%%

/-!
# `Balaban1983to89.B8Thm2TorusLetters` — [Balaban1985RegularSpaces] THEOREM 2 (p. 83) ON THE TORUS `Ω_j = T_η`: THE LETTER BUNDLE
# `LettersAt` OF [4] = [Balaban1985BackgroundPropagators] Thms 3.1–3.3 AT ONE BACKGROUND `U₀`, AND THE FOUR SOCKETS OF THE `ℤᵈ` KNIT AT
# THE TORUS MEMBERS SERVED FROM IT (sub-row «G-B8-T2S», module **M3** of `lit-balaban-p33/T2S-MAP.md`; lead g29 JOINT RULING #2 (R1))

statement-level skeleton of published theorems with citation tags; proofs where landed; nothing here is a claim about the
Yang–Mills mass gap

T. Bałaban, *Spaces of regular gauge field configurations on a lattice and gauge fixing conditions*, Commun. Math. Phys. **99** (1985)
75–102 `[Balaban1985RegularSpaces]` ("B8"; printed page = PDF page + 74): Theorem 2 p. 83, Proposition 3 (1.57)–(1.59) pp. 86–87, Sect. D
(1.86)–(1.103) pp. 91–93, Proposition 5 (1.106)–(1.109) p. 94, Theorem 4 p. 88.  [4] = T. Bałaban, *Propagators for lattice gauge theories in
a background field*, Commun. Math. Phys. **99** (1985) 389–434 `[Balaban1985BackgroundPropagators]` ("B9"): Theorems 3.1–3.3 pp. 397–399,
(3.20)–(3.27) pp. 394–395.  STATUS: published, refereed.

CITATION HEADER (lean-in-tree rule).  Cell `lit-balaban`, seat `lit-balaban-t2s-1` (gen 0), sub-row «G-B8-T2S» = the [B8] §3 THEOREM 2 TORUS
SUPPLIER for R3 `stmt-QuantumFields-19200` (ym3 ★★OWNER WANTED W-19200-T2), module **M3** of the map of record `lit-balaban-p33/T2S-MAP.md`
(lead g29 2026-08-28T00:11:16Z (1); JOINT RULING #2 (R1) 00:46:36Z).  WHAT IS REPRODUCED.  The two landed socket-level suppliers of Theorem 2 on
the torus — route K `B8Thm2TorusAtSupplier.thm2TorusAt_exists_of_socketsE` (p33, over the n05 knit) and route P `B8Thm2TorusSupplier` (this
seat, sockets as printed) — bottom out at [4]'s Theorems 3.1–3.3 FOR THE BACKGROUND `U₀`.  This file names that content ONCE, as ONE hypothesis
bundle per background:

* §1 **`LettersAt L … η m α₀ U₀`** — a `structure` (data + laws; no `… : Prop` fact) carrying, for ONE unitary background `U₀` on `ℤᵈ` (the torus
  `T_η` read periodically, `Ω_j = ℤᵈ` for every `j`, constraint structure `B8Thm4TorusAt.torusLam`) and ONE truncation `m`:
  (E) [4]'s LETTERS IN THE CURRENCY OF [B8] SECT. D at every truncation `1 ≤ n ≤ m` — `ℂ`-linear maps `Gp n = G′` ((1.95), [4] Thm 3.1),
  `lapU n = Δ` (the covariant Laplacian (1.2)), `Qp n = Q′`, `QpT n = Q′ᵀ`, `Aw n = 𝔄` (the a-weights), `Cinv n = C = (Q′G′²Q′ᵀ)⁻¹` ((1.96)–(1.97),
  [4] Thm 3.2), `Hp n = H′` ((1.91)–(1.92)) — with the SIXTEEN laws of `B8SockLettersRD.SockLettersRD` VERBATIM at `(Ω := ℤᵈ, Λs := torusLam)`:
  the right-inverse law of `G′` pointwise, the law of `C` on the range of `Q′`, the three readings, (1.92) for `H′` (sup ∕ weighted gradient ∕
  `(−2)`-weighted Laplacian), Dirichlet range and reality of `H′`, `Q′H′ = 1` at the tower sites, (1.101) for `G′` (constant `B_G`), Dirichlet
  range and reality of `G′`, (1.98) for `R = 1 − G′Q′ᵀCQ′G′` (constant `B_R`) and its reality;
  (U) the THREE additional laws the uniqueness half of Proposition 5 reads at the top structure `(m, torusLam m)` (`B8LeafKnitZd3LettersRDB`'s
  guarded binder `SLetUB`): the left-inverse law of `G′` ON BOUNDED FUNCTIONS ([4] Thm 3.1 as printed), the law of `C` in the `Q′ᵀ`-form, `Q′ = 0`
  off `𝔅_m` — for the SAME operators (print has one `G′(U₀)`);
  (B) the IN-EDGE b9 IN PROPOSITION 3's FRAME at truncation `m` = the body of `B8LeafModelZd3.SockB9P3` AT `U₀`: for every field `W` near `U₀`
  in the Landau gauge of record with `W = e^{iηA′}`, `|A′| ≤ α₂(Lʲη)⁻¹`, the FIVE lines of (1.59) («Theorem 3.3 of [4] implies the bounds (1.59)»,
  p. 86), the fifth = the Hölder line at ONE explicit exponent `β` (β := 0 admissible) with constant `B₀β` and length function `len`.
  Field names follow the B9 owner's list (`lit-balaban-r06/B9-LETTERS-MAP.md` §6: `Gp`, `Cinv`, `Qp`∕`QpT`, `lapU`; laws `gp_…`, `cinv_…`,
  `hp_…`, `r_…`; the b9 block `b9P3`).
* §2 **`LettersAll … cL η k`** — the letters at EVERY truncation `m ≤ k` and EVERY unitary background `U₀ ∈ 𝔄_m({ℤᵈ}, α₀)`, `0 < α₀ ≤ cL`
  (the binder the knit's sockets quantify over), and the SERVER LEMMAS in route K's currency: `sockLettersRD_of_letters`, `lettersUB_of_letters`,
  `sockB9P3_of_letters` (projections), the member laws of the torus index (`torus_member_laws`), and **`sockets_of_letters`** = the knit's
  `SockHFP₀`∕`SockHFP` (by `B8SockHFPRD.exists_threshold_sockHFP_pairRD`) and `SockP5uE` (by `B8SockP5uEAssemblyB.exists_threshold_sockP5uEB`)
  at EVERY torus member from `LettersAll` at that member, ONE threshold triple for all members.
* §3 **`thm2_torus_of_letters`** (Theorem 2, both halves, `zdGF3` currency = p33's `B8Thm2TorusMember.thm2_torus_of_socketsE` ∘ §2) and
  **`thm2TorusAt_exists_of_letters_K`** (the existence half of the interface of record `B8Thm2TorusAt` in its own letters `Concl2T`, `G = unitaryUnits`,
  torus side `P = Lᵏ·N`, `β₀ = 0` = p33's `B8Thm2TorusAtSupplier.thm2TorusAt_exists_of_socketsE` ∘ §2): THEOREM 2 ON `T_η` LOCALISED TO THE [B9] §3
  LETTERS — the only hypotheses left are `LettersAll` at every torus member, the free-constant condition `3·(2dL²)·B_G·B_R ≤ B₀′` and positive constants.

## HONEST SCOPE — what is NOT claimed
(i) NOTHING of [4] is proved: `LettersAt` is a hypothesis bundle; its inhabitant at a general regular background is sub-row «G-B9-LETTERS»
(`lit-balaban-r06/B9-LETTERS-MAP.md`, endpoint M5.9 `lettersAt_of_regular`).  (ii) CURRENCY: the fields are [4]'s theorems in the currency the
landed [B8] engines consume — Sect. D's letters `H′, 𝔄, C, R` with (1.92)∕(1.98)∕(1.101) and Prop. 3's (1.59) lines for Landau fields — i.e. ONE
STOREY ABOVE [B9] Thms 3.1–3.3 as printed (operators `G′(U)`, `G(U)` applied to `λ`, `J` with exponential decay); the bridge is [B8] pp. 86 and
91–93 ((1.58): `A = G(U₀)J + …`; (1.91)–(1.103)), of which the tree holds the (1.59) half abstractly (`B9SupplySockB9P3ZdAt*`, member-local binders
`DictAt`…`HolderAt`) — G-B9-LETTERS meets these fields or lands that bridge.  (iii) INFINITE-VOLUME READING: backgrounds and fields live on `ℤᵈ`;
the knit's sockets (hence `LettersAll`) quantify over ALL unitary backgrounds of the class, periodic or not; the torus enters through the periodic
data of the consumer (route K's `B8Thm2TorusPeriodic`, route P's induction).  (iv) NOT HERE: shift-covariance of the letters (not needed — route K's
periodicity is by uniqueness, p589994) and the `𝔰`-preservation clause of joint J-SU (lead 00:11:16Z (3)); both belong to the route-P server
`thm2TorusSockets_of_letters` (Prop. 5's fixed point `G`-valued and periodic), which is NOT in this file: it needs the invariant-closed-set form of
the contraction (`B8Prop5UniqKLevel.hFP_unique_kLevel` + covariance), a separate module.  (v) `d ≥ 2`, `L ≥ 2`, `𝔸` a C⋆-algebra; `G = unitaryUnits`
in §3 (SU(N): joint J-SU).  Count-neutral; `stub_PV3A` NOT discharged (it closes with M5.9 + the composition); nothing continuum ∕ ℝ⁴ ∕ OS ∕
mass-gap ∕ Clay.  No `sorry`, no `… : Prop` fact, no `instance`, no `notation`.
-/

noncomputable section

%%
%%

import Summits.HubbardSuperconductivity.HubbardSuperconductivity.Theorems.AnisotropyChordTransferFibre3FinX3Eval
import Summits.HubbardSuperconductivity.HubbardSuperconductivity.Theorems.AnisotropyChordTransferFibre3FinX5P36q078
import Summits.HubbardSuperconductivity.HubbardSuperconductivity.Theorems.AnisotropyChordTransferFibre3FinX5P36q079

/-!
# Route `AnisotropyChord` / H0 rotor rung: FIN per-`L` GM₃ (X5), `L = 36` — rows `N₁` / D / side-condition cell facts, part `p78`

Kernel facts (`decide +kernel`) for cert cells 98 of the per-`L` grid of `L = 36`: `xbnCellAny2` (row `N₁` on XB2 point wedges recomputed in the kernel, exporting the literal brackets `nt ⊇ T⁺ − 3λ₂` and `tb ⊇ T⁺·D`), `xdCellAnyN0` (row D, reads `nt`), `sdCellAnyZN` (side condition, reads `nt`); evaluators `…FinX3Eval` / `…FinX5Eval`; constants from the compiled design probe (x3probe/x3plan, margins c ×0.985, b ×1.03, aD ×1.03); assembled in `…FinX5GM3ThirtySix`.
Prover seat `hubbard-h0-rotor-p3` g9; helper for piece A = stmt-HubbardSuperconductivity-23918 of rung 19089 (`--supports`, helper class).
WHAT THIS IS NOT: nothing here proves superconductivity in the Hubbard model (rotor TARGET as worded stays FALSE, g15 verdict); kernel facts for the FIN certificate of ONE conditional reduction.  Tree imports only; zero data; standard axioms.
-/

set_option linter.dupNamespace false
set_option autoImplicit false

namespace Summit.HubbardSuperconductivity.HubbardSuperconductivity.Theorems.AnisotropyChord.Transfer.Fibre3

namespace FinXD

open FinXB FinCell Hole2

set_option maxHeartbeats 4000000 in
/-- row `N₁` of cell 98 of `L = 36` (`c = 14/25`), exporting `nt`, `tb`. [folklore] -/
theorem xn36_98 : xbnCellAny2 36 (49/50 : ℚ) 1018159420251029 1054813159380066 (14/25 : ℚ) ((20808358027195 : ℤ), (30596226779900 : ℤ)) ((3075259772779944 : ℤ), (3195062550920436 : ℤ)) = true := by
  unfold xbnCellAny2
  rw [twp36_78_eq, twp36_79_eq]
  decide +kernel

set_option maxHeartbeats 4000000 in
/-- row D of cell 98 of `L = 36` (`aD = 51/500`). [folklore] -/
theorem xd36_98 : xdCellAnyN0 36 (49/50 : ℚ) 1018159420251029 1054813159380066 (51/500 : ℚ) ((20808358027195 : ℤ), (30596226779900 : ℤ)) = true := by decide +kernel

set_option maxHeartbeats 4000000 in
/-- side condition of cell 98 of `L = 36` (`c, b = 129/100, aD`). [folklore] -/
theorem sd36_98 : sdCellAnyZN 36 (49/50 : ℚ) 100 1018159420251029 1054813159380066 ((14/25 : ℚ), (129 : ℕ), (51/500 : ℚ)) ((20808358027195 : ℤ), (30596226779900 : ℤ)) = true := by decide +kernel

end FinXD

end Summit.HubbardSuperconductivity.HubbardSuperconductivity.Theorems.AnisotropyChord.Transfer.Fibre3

%%

→ WHAT YOU HAVE TO DO
The answer must consist of every line from the records above that holds "landed".

→ TASK RESPONSE
statement-level skeleton of published theorems with citation tags; proofs where landed; nothing here is a claim about the
(lead g29 2026-08-28T00:11:16Z (1); JOINT RULING #2 (R1) 00:46:36Z).  WHAT IS REPRODUCED.  The two landed socket-level suppliers of Theorem 2 on
landed [B8] engines consume — Sect. D's letters `H′, 𝔄, C, R` with (1.92)∕(1.98)∕(1.101) and Prop. 3's (1.59) lines for Landau fields — i.e. ONE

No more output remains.